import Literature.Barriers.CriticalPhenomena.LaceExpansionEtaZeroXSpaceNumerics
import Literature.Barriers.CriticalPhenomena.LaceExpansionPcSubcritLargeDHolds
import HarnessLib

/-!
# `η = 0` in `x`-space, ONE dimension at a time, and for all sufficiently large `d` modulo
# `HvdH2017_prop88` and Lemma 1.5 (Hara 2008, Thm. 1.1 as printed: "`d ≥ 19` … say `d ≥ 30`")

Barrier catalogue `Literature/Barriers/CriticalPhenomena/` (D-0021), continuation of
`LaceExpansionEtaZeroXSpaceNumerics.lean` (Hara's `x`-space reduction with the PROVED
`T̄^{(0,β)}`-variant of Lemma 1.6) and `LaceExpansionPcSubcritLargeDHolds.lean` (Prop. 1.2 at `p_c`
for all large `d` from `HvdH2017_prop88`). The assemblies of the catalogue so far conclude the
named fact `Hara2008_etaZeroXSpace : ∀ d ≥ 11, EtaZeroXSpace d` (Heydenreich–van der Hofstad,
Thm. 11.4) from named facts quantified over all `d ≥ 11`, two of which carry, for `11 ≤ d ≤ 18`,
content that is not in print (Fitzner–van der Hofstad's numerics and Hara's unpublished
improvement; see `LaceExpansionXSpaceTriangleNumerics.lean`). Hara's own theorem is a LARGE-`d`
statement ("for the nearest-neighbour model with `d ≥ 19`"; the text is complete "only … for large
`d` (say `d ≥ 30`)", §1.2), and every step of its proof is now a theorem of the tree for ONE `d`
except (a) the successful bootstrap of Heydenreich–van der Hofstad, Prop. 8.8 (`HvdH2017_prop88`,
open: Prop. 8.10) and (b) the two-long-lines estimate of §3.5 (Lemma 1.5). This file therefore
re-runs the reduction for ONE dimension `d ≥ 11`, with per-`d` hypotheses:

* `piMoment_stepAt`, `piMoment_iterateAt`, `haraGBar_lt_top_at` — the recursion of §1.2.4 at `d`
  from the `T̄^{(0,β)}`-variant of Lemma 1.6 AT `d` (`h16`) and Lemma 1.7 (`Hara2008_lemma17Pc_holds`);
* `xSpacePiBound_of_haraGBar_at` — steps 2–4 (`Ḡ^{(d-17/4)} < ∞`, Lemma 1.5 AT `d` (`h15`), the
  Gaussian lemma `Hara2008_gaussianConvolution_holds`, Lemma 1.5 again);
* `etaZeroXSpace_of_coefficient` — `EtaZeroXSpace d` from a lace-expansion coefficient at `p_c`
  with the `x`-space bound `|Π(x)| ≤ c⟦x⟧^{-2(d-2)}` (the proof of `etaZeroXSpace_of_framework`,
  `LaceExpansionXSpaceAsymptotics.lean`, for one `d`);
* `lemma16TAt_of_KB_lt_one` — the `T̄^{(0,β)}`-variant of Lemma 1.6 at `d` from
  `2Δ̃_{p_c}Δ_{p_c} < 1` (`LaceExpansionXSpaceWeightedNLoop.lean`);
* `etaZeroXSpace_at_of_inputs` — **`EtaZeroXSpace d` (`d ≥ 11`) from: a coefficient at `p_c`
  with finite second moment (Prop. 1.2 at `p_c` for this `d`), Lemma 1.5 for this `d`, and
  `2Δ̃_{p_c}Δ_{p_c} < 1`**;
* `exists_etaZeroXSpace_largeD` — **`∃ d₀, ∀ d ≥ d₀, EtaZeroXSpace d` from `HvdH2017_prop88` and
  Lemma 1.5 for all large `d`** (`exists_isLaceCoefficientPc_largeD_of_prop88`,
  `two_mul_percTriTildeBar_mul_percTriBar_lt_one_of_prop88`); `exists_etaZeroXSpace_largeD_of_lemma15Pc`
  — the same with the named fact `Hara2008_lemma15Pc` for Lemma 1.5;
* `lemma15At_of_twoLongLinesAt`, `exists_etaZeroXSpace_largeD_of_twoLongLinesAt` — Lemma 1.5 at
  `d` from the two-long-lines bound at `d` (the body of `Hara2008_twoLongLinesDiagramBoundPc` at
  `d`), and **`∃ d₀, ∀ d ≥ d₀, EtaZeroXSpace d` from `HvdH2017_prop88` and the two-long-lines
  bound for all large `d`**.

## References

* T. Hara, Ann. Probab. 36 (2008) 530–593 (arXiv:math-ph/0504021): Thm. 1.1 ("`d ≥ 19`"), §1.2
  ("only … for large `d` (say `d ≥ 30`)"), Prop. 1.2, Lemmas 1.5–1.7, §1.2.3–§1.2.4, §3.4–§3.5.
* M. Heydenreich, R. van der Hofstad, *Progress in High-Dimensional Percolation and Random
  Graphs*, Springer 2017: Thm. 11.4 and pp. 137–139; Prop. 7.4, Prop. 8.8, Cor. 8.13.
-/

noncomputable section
--*--
**Exercise directions**
Starting at the line above that contains "and every step", repeat each line exactly up to and including the line that contains "except (a) the", and stop there.

**Result for this exercise**
`d` (say `d ≥ 30`)", §1.2), and every step of its proof is now a theorem of the tree for ONE `d`
except (a) the successful bootstrap of Heydenreich–van der Hofstad, Prop. 8.8 (`HvdH2017_prop88`,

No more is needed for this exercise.